(Entries taken from a collection)
▬▬▬▬▬▬

import Summits.AtomisticToContinuum.HydrodynamicLimit.Theses.LindebergRandomFuture
import Summits.AtomisticToContinuum.HydrodynamicLimit.Theorems.LambertianContactSwapLambertianEulerOfHearts
import Summits.AtomisticToContinuum.HydrodynamicLimit.Theses.LambertianContactSwap
import Summits.AtomisticToContinuum.HydrodynamicLimit.Theorems.LambertianContactSwapLambertianEulerArchimedes
import Summits.AtomisticToContinuum.HydrodynamicLimit.Theorems.LambertianContactSwapLambertianEulerLambertLaw
import Summits.AtomisticToContinuum.HydrodynamicLimit.Theorems.LambertianContactSwapLambertianEulerPovzner
import HarnessLib

/-! TTRL-lite variant V13057 of stmt-AtomisticToContinuum-11854 -/

namespace Summit.AtomisticToContinuum.HydrodynamicLimit.Theorems

open scoped BigOperators Topology ENNReal InnerProductSpace
open MeasureTheory ProbabilityTheory Filter Set InformationTheory
open Literature.MathematicalPhysics.KineticTheory
open Literature.Analysis.FluidPDE Literature.Analysis.FluidPDE.Alexander
open Summit.AtomisticToContinuum.HydrodynamicLimit.Theses.LambertianContactSwap

/-- TTRL-lite variant V13057 (move `negate`, op `exponential_tails_insufficient`) of
`stub_kineticOneBlockInMeanLambda`: with merely exponential tails the remainder `exp (-(κ |log ε|)) = ε ^ κ`
is NOT below `ε / 3` along a sequence `ε → 0`; already `κ = 1` witnesses this (`ε > ε / 3`), with
`ε = min ε₀ 1 / 2`. Boundary case pinning "exponential tails do not close the log-shell". -/
theorem stub_kineticOneBlockInMeanLambda_var13057 :
    ∃ κ : ℝ, 0 < κ ∧ ∀ ε₀ : ℝ, 0 < ε₀ →
      ∃ ε : ℝ, 0 < ε ∧ ε < ε₀ ∧ ε / 3 < Real.exp (-(κ * |Real.log ε|)) := by
  refine ⟨1, one_pos, fun ε₀ hε₀ => ?_⟩
  have hεpos : 0 < min ε₀ 1 / 2 := by positivity
  have hεlt : min ε₀ 1 / 2 < ε₀ := by
    have := min_le_left ε₀ 1
    linarith
  have hε1 : min ε₀ 1 / 2 < 1 := by
    have := min_le_right ε₀ 1
    linarith
  refine ⟨min ε₀ 1 / 2, hεpos, hεlt, ?_⟩
  have hlog : Real.log (min ε₀ 1 / 2) < 0 := Real.log_neg hεpos hε1
  rw [abs_of_neg hlog, one_mul, neg_neg, Real.exp_log hεpos]
  linarith

end Summit.AtomisticToContinuum.HydrodynamicLimit.Theorems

▬▬▬▬▬▬

## THE PROBLEM
Your job is to write out the data exactly as it stands.

## SOLUTION
import Summits.AtomisticToContinuum.HydrodynamicLimit.Theses.LindebergRandomFuture
import Summits.AtomisticToContinuum.HydrodynamicLimit.Theorems.LambertianContactSwapLambertianEulerOfHearts
import Summits.AtomisticToContinuum.HydrodynamicLimit.Theses.LambertianContactSwap
import Summits.AtomisticToContinuum.HydrodynamicLimit.Theorems.LambertianContactSwapLambertianEulerArchimedes
import Summits.AtomisticToContinuum.HydrodynamicLimit.Theorems.LambertianContactSwapLambertianEulerLambertLaw
import Summits.AtomisticToContinuum.HydrodynamicLimit.Theorems.LambertianContactSwapLambertianEulerPovzner
import HarnessLib

/-! TTRL-lite variant V13057 of stmt-AtomisticToContinuum-11854 -/

namespace Summit.AtomisticToContinuum.HydrodynamicLimit.Theorems

open scoped BigOperators Topology ENNReal InnerProductSpace
open MeasureTheory ProbabilityTheory Filter Set InformationTheory
open Literature.MathematicalPhysics.KineticTheory
open Literature.Analysis.FluidPDE Literature.Analysis.FluidPDE.Alexander
open Summit.AtomisticToContinuum.HydrodynamicLimit.Theses.LambertianContactSwap

/-- TTRL-lite variant V13057 (move `negate`, op `exponential_tails_insufficient`) of
`stub_kineticOneBlockInMeanLambda`: with merely exponential tails the remainder `exp (-(κ |log ε|)) = ε ^ κ`
is NOT below `ε / 3` along a sequence `ε → 0`; already `κ = 1` witnesses this (`ε > ε / 3`), with
`ε = min ε₀ 1 / 2`. Boundary case pinning "exponential tails do not close the log-shell". -/
theorem stub_kineticOneBlockInMeanLambda_var13057 :
    ∃ κ : ℝ, 0 < κ ∧ ∀ ε₀ : ℝ, 0 < ε₀ →
      ∃ ε : ℝ, 0 < ε ∧ ε < ε₀ ∧ ε / 3 < Real.exp (-(κ * |Real.log ε|)) := by
  refine ⟨1, one_pos, fun ε₀ hε₀ => ?_⟩
  have hεpos : 0 < min ε₀ 1 / 2 := by positivity
  have hεlt : min ε₀ 1 / 2 < ε₀ := by
    have := min_le_left ε₀ 1
    linarith
  have hε1 : min ε₀ 1 / 2 < 1 := by
    have := min_le_right ε₀ 1
    linarith
  refine ⟨min ε₀ 1 / 2, hεpos, hεlt, ?_⟩
  have hlog : Real.log (min ε₀ 1 / 2) < 0 := Real.log_neg hεpos hε1
  rw [abs_of_neg hlog, one_mul, neg_neg, Real.exp_log hεpos]
  linarith

end Summit.AtomisticToContinuum.HydrodynamicLimit.Theorems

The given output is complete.